NLP includes tasks which are usually performed on unstructured text in order to transform it into a structured format. These tasks represent the pre-processing steps which are considered the key procedures in NLP for linguistic analysis. The pre- processing tasks extract relevant features from text, where these features can be used
to describe syntactic information (e.g. grammatical structure, parts of speech etc) or semantic information (e.g. meanings). In other words, pre-processing tasks can be applied to perform the linguistic analysis of a given text including the syntactic and semantic analysis of this text (Manning and Schütze, 1999; Jackson and Moulinier, 2007; Jurafsky and Martin, 2009; Collobert et al. 2011). Some of the NLP tasks are grouped into subfields of NLP like information extraction (IE) (Appelt, 1999; Moens, 2006), or they may have direct and separate real-world applications such as information retrieval (IR) (Goker and Davies, 2009) (IE and IR are discussed in Section 2.2.2). The main NLP tasks include the following pre-processing steps: tokenization, part of speech (POS) tagging, lemmatization, named entity recognition (NER), chunking, parsing, co-reference, semantic class disambiguation (SCD) and word sense disambiguation (WSD) (Manning and Schütze, 1999; Jackson and Moulinier, 2007; Jurafsky and Martin, 2009; Collobert et al. 2011). In the following points, a brief description is presented for each of the above mentioned NLP tasks (the tasks of SCD and WSD are illustrated later in Sections 2.2.3 and 2.2.4 respectively):
Tokenization, which splits the text into a set of tokens. For example, documents are broken into paragraphs, paragraphs into sentences, and sentences into individual words.
Part of speech (POS) tagging, which provides a grammatical category for each word in the text (e.g. ‘eat’: verb, ‘boy’: noun, ‘happy’: adjective, ‘widely’: adverb, ‘in’: preposition etc). It has been widely proposed by many authors (e.g. Brill, 1992 and Hepple, 2000) as a main task for analysing the text syntactically at the word level. This task is useful for linguistic analysis and is normally performed on the tokenized text.
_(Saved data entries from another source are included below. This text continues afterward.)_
import Literature.Probability.LatticeModels.SixVertexSpectralRepresentation

/-!
# Six-vertex model on the torus: expectations only see ice configurations, the flux form of the
# ice rule, and path independence of height differences over rectangles (DKLM 2026, §2.2 / §4.5.1)

H. Duminil-Copin, K. K. Kozlowski, P. Lammers, I. Manolescu, *Gaussian free field convergence of
the six-vertex model with `-1 ≤ Δ ≤ -1/2`*, arXiv:2603.06268 (2026) [DKLM2026SixVertexGFF]
(`paper:arxiv-2603.06268`, chunks p0010, p0018):

> **Definition 2.3** (Height function). […] the face on the left of each arrow is one unit higher
> than the face on its right. […] (§4.5.1) Balanced six-vertex configurations `ω` on `CYL_L` are
> in bijection with gradient height functions `h : F(CYL_L) → ℤ`. To see that this is true, we
> remark that any oriented loop on the dual graph of `CYL_L` intersects the same number of left-
> and right-pointing arrows (relative to the orientation of the loop), thanks to the ice rule and
> the balanced condition.

For the objects of `SixVertexGFF.lean` / `SixVertexSpectralRepresentation.lean` on a torus
`G₁ × G₂`:

* `torusCondExp_congr_of_ice` — **`𝔼_{𝕋}[· | balanced]` only depends on the observable on ice
  configurations** (the weight `W(ω)` vanishes as soon as the ice rule fails at one vertex);
* `arrowSign` (`±1` of an arrow bit) and the **flux form of the ice rule**
  `iceRuleAt_flux`: `E(x-1,y) + N(x,y-1) = E(x,y) + N(x,y)` for the `±1` values of the east and
  north edges at an ice vertex `(x,y)` (two in, two out);
* **path independence over a rectangle** (`rect_path_independence`): for a configuration
  satisfying the ice rule at the interior corners, the height gain "east `n` steps, then north
  `q` steps" equals "north `q` steps, then east `n` steps" (Def. 2.3: east steps gain `-N`, north
  steps gain `+E`), by the one-row identity `row_path_independence` and induction — the contractible
  case of the loop statement quoted above, which makes height differences of strip observables
  well defined `𝔼_{𝕋}[· | balanced]`-almost surely.

## References

* H. Duminil-Copin, K. K. Kozlowski, P. Lammers, I. Manolescu, arXiv:2603.06268 (2026), Def. 2.3
  and §4.5.1. [DKLM2026SixVertexGFF]
-/

noncomputable section

open Finset

namespace Literature.Probability.LatticeModels.SixVertex

/-! ### Expectations only see ice configurations -/

section Ice

variable {G₁ G₂ : Type*} [AddGroup G₁] [AddGroup G₂] [One G₁] [One G₂] [Fintype G₁] [Fintype G₂]
  [DecidableEq G₁] [DecidableEq G₂]

/-- **`𝔼_{𝕋}[F | balanced] = 𝔼_{𝕋}[G | balanced]` whenever `F = G` on ice configurations**
(`W(ω) = 0` off the ice rule). [cite: DKLM2026SixVertexGFF, Def. 2.1] -/
theorem torusCondExp_congr_of_ice (a b c : ℝ) {F G : Config (G₁ × G₂) → ℝ}
    (h : ∀ ω, (∀ v, IceRuleAt ω v) → F ω = G ω) : torusCondExp a b c F = torusCondExp a b c G := by
  unfold torusCondExp
  congr 1
  refine Finset.sum_congr rfl fun ω _ => ?_
  split_ifs with hb
  · by_cases hice : ∀ v, IceRuleAt ω v
    · rw [h ω hice]
    · push Not at hice
      obtain ⟨v, hv⟩ := hice
      unfold IceRuleAt at hv
      rw [torusWeight_eq_zero_of_ne a b c hv, mul_zero, mul_zero]
  · rfl

end Ice

/-! ### The `±1` values of arrows and the flux form of the ice rule -/

/-- The `±1` value of an arrow bit (`+1` for east / north). [cite: DKLM2026SixVertexGFF, Def. 2.3] -/
def arrowSign (b : Bool) : ℝ := if b = true then 1 else -1

/-- Reversing an arrow changes the sign. [folklore] -/
@[simp] theorem arrowSign_not (b : Bool) : arrowSign (!b) = -arrowSign b := by
  cases b <;> simp [arrowSign]

/-- `arrowSign true = 1`. [folklore] -/
@[simp] theorem arrowSign_true : arrowSign true = 1 := rfl

/-- `arrowSign false = -1`. [folklore] -/
@[simp] theorem arrowSign_false : arrowSign false = -1 := rfl

section Flux

variable {G₁ G₂ : Type*} [AddGroup G₁] [AddGroup G₂] [One G₁] [One G₂]

/-- **The flux form of the ice rule**: at an ice vertex `(x, y)` (two in, two out),
`E(x-1,y) + N(x,y-1) = E(x,y) + N(x,y)` for the `±1` values `E`, `N` of east / north edges.
[cite: DKLM2026SixVertexGFF, Def. 2.1 and Def. 2.3] -/
theorem iceRuleAt_flux (ω : Config (G₁ × G₂)) (x : G₁) (y : G₂) (hv : IceRuleAt ω (x, y)) :
    arrowSign (ω (x - 1, y)).1 + arrowSign (ω (x, y - 1)).2 =
      arrowSign (ω (x, y)).1 + arrowSign (ω (x, y)).2 := by
  have key : ∀ E W N S : Bool,
      (if E = true then 0 else 1) + (if W = true then 1 else 0) + (if N = true then 0 else 1) +
          (if S = true then 1 else 0) = 2 →
        arrowSign W + arrowSign S = arrowSign E + arrowSign N := by
    intro E W N S
    cases E <;> cases W <;> cases N <;> cases S <;> norm_num [arrowSign]
  exact key _ _ _ _ hv

/-- **One-row path independence**: across the vertex columns `x₀+1, …, x₀+n` between the rows
`y` and `y - 1`, "east along the lower row then north at the end" gains the same height as
"north at the start then east along the upper row", provided the ice rule holds at the vertices
`(x₀ + (s+1), y)`, `s < n` (east steps gain `-N`, north steps gain `+E`, Def. 2.3).
[cite: DKLM2026SixVertexGFF, Def. 2.3 and §4.5.1] -/
theorem row_path_independence (ω : Config (G₁ × G₂)) (x₀ : G₁) (y : G₂) (n : ℕ)
    (hice : ∀ s : ℕ, s < n → IceRuleAt ω (x₀ + (s + 1) • (1 : G₁), y)) :
    (∑ s ∈ Finset.range n, -arrowSign (ω (x₀ + (s + 1) • (1 : G₁), y - 1)).2) +
        arrowSign (ω (x₀ + n • (1 : G₁), y)).1 =
      arrowSign (ω (x₀, y)).1 + ∑ s ∈ Finset.range n, -arrowSign (ω (x₀ + (s + 1) • (1 : G₁), y)).2 := by
  induction n with
  | zero => simp
  | succ n ih =>
    have hflux := iceRuleAt_flux ω (x₀ + (n + 1) • (1 : G₁)) y (hice n (Nat.lt_succ_self n))
    rw [show x₀ + (n + 1) • (1 : G₁) - 1 = x₀ + n • (1 : G₁) by rw [succ_nsmul, ← add_assoc, add_sub_cancel_right]]
      at hflux
    rw [Finset.sum_range_succ, Finset.sum_range_succ]
    have ih' := ih (fun s hs => hice s (Nat.lt_succ_of_lt hs))
    linarith

/-- **Path independence over a rectangle**: from the face `(x₀, y₀)` to the face
`(x₀ + n, y₀ + q)` (bottom-left corners), "east `n` then north `q`" and "north `q` then east `n`"
gain the same height whenever the ice rule holds at the vertices `(x₀ + (s+1), y₀ + (m+1))`,
`s < n`, `m < q`. [cite: DKLM2026SixVertexGFF, Def. 2.3 and §4.5.1] -/
theorem rect_path_independence (ω : Config (G₁ × G₂)) (x₀ : G₁) (y₀ : G₂) (n q : ℕ)
    (hice : ∀ s m : ℕ, s < n → m < q →
      IceRuleAt ω (x₀ + (s + 1) • (1 : G₁), y₀ + (m + 1) • (1 : G₂))) :
    (∑ s ∈ Finset.range n, -arrowSign (ω (x₀ + (s + 1) • (1 : G₁), y₀)).2) +
        ∑ m ∈ Finset.range q, arrowSign (ω (x₀ + n • (1 : G₁), y₀ + (m + 1) • (1 : G₂))).1 =
      (∑ m ∈ Finset.range q, arrowSign (ω (x₀, y₀ + (m + 1) • (1 : G₂))).1) +
        ∑ s ∈ Finset.range n, -arrowSign (ω (x₀ + (s + 1) • (1 : G₁), y₀ + q • (1 : G₂))).2 := by
  induction q with
  | zero => simp
  | succ q ih =>
    have hrow := row_path_independence ω x₀ (y₀ + (q + 1) • (1 : G₂)) n
      (fun s hs => hice s q hs (Nat.lt_succ_self q))
    rw [show y₀ + (q + 1) • (1 : G₂) - 1 = y₀ + q • (1 : G₂) by
      rw [succ_nsmul, ← add_assoc, add_sub_cancel_right]] at hrow
    have ih' := ih (fun s m hs hm => hice s m hs (Nat.lt_succ_of_lt hm))
    rw [Finset.sum_range_succ, Finset.sum_range_succ]
    linarith

end Flux

end Literature.Probability.LatticeModels.SixVertex

end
Lemmatization (morphological analysis), which groups together different forms of a given word into a single word to represent the lexical root of this
word (e.g. is → be, ran → run).
Text chunking (shallow parsing), whose aim is to label segments of a sentence with syntactic constituents which called chunks. These chucks can be either verb phrase (e.g. have eaten) or noun phrase (e.g. the girl).
Parsing, representing the process of generating the parsing tree in order to determine the syntactic structure of a sentence. This process specifies the rules
for POS that can generate a well-formed phrase.
Named entity recognition (NER), a main task in IE, which classifies entity names in text into predefined categories. This task is able to identify expressions that refer to people (e.g. ‘John’), locations (e.g. ‘France’), organisations (e.g. ‘Microsoft’) etc. It uses heuristic rules that rely on the syntactic structures of the surrounding context. For example, the NER task has classified the word “John” into the “person” category, because it is a proper noun started with a capital letter and it has been expressed in a way that indicates a name of a person.
Co-reference, an IE task, which links multiple expressions in text that refer to a given entity. By considering this sentence “John went to the school yesterday, he was in a holiday for three days”, the task of co-reference states that the word “he” in the given sentence example refers to “John”.